Problem description: Copy out every line holding the string "item" from the records below.

[The records — start]

import Summits.HodgeConjecture.HodgeConjecture.Theses.DworkReflectionQuotients
import Literature.AlgebraicGeometry.HodgeTheory.DworkSexticEquivariantTransport

/-!
# Crux K2 `FlatClassesSpannedByReflectionInvariants` for the singleton flat type `(1,2,3,3,4,5)` —
# UNCONDITIONAL (no named fact, no hypothesis)

Route `route-HodgeConjecture-DworkReflectionQuotients` (cell `hodge-nonav`, rung F-H1 — never summit
credit), item `stmt-HodgeConjecture-20241`; landed `--supports stmt-HodgeConjecture-20241` (it serves the
item without closing it: it is the `j = 0` instance of the crux — Katz's rank-one type, 360 of the 1170
flat classes). Prover seat `hodge-nonav-20241-p1` (g3), 2026-08-27.

The earlier file `DworkReflectionQuotientsK2SingletonOfTransport` (g2) proved this instance CONDITIONALLY on a
`Γ_W`-equivariant injective transport `T : H⁴(X_ψ(ℂ); ℂ) → H⁴(X⁴₆(ℂ); ℂ)`. That transport is now a theorem
of the tree (`Literature.AlgebraicGeometry.HodgeTheory.DworkSextic.exists_equivariant_transport`, file
`DworkSexticEquivariantTransport`: Ehresmann transport in the family of `Γ_W`-invariant nonsingular sextics
— the tree's monomial-supported family with its relative diagonal automorphisms `sigmaM` — along a path
from `F_ψ` to the Fermat form in `ℂ ∖ μ₆`, Katz 2009 §3 / Voisin II §3.1.2), so the hypothesis is gone:
purity `(2,2)` of the singleton eigenlines follows from symmetry and rank one
(`DworkSexticSingletonPurity`), the rank from the transport (`DworkSexticSingletonRankOfTransport`), and
the crux body from the six-reflection averaging identity (`DworkSexticReflectionAveraging`). No use of
`Katz2009_dworkSexticEigenspaces` or `Griffiths1969_residues_span_hodgeFiltration`.

The three other flat types (`j = 1, 2, 3`) are not covered here: `j = 2, 3` are reduced in
`DworkSexticFlatPiecesPurityOfTransport` to the same transport plus the `Γ_W`-character of `H^{4,0}(X_ψ)`;
`j = 1` still needs Griffiths' residue theorem at pole order two (`DworkReflectionQuotientsK2OfGriffiths`).

## References

* N. M. Katz, *Another look at the Dwork family*, Progr. Math. 270 (2009), §3, Lemma 3.1. [Katz2009]
* C. Voisin, *Hodge Theory and Complex Algebraic Geometry II* (2003), §3.1.2, §6.2.1. [VoisinHodgeII2003]
* G. Bini, A. Garbagnati, *Quotients of the Dwork pencil*, J. Geom. Phys. 75 (2014), §3.4.
  [BiniGarbagnati2012]
-/

namespace Summit.HodgeConjecture.HodgeConjecture.Theorems

open Literature.AlgebraicGeometry.HodgeTheory Literature.AlgebraicGeometry.Motives
open Literature.AlgebraicTopology.SingularHomology

/-- **Crux K2 for the singleton type, unconditionally.** For `ψ⁶ ≠ 1`, `σ ∈ 𝔖₆` and every rational class
`w = u + v` with `u` an eigenclass of exponent `(1,2,3,3,4,5) ∘ σ` and `v` one of exponent
`(6 − (1,2,3,3,4,5)) ∘ σ` (the route's `IsEig`, `= DworkSextic.IsEig ψ`), the class `w` lies in the `ℂ`-span
of the rational `(2,2)`-classes fixed by a realised reflection `s_(i,i',ζ)` — the `j = 0` instance of
`FlatClassesSpannedByReflectionInvariants` (`X_ψ = DworkSextic.fibre ψ`, `pt = DworkSextic.pt ψ`,
`(1,2,3,3,4,5) = DworkSextic.flatTypes 0`). One application of
`DworkSextic.flatClasses_mem_span_reflInvariant_singleton`; NO hypothesis, no named fact.
[cite: Katz2009, §3 and Lemma 3.1] [cite: VoisinHodgeII2003, §3.1.2] [cite: BiniGarbagnati2012, §3.4] -/
theorem flatClassesSpannedByReflectionInvariants_singleton
    {ψ : ℂ} (hψ : ψ ^ 6 ≠ 1) (σ : Equiv.Perm (Fin 6))
    (w : complexBetti (DworkSextic.fibre ψ) (2 * 2)) (hrat : IsRationalClass w)
    (huv : ∃ u v : complexBetti (DworkSextic.fibre ψ) (2 * 2),
      DworkSextic.IsEig ψ (fun l => DworkSextic.flatTypes 0 (σ l)) u ∧
      DworkSextic.IsEig ψ (fun l => 6 - DworkSextic.flatTypes 0 (σ l)) v ∧ w = u + v) :
    w ∈ Submodule.span ℂ {c : complexBetti (DworkSextic.fibre ψ) (2 * 2) | IsRationalClass c ∧
      IsOfHodgeType 4 (DworkSextic.fibre ψ) (2 * 2) 2 2 c ∧ ∃ i i' : Fin 6, i ≠ i' ∧ ∃ ζ : ℂ, ζ ^ 6 = 1 ∧
        ∃ g : C(ComplexPoints (DworkSextic.fibre ψ), ComplexPoints (DworkSextic.fibre ψ)),
          (∀ x, ∃ t : ℂ, (DworkSextic.pt ψ (g x)).rep = t • (fun k => if k = i then ζ * (DworkSextic.pt ψ x).rep i'
            else if k = i' then ζ⁻¹ * (DworkSextic.pt ψ x).rep i else (DworkSextic.pt ψ x).rep k)) ∧
          singularCohomology.map ℂ ℂ g (2 * 2) c = c} :=
  DworkSextic.flatClasses_mem_span_reflInvariant_singleton hψ σ w hrat huv

/-- The same, read against the ROUTE DECL's inline objects: the `j = 0` slice of
`FlatClassesSpannedByReflectionInvariants` (all binders of the route statement, with `j` fixed to `0`),
unconditionally. [cite: Katz2009, §3 and Lemma 3.1] [cite: BiniGarbagnati2012, §3.4] -/
theorem flatClassesSpannedByReflectionInvariants_slice_zero :
    ∀ ψ : ℂ, ψ ^ 6 ≠ 1 → let F : MvPolynomial (Fin 6) ℂ := (∑ i, MvPolynomial.X i ^ 6) - MvPolynomial.C (6 * ψ) * ∏ i, MvPolynomial.X i; let X := Literature.AlgebraicGeometry.Motives.SmoothHypersurface.hypersurface F; let pt := Literature.AlgebraicGeometry.HodgeTheory.hypersurfacePoint (Literature.AlgebraicGeometry.Motives.SmoothHypersurface.hypersurfaceι F); let IsEig : (Fin 6 → ℕ) → Literature.AlgebraicGeometry.HodgeTheory.complexBetti X (2 * 2) → Prop := fun e c => ∀ a : Fin 6 → ℂ, (∀ i, a i ^ 6 = 1) → ∏ i, a i = 1 → ∀ g : C(Literature.AlgebraicGeometry.Motives.ComplexPoints X, Literature.AlgebraicGeometry.Motives.ComplexPoints X), (∀ x, ∃ t : ℂ, (pt (g x)).rep = t • (a * (pt x).rep)) → Literature.AlgebraicTopology.SingularHomology.singularCohomology.map ℂ ℂ g (2 * 2) c = (∏ i, a i ^ e i) • c; let IsRefl : Fin 6 → Fin 6 → ℂ → C(Literature.AlgebraicGeometry.Motives.ComplexPoints X, Literature.AlgebraicGeometry.Motives.ComplexPoints X) → Prop := fun i j ζ g => ∀ x, ∃ t : ℂ, (pt (g x)).rep = t • (fun k => if k = i then ζ * (pt x).rep j else if k = j then ζ⁻¹ * (pt x).rep i else (pt x).rep k); ∀ (σ : Equiv.Perm (Fin 6)) (w : Literature.AlgebraicGeometry.HodgeTheory.complexBetti X (2 * 2)), Literature.AlgebraicGeometry.HodgeTheory.IsRationalClass w → (∃ u v : Literature.AlgebraicGeometry.HodgeTheory.complexBetti X (2 * 2), IsEig (fun i => (![![1, 2, 3, 3, 4, 5], ![1, 2, 2, 3, 5, 5], ![1, 1, 2, 4, 5, 5], ![1, 1, 3, 3, 5, 5]] : Fin 4 → Fin 6 → ℕ) 0 (σ i)) u ∧ IsEig (fun i => 6 - (![![1, 2, 3, 3, 4, 5], ![1, 2, 2, 3, 5, 5], ![1, 1, 2, 4, 5, 5], ![1, 1, 3, 3, 5, 5]] : Fin 4 → Fin 6 → ℕ) 0 (σ i)) v ∧ w = u + v) → w ∈ Submodule.span ℂ {c : Literature.AlgebraicGeometry.HodgeTheory.complexBetti X (2 * 2) | Literature.AlgebraicGeometry.HodgeTheory.IsRationalClass c ∧ Literature.AlgebraicGeometry.HodgeTheory.IsOfHodgeType 4 X (2 * 2) 2 2 c ∧ ∃ i i' : Fin 6, i ≠ i' ∧ ∃ ζ : ℂ, ζ ^ 6 = 1 ∧ ∃ g : C(Literature.AlgebraicGeometry.Motives.ComplexPoints X, Literature.AlgebraicGeometry.Motives.ComplexPoints X), IsRefl i i' ζ g ∧ Literature.AlgebraicTopology.SingularHomology.singularCohomology.map ℂ ℂ g (2 * 2) c = c} := by
  intro ψ hψ F X pt IsEig IsRefl σ w hw huv
  exact DworkSextic.flatClasses_mem_span_reflInvariant_singleton hψ σ w hw huv

end Summit.HodgeConjecture.HodgeConjecture.Theorems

[The records — finish]

Your response:
credit), item `stmt-HodgeConjecture-20241`; landed `--supports stmt-HodgeConjecture-20241` (it serves the
item without closing it: it is the `j = 0` instance of the crux — Katz's rank-one type, 360 of the 1170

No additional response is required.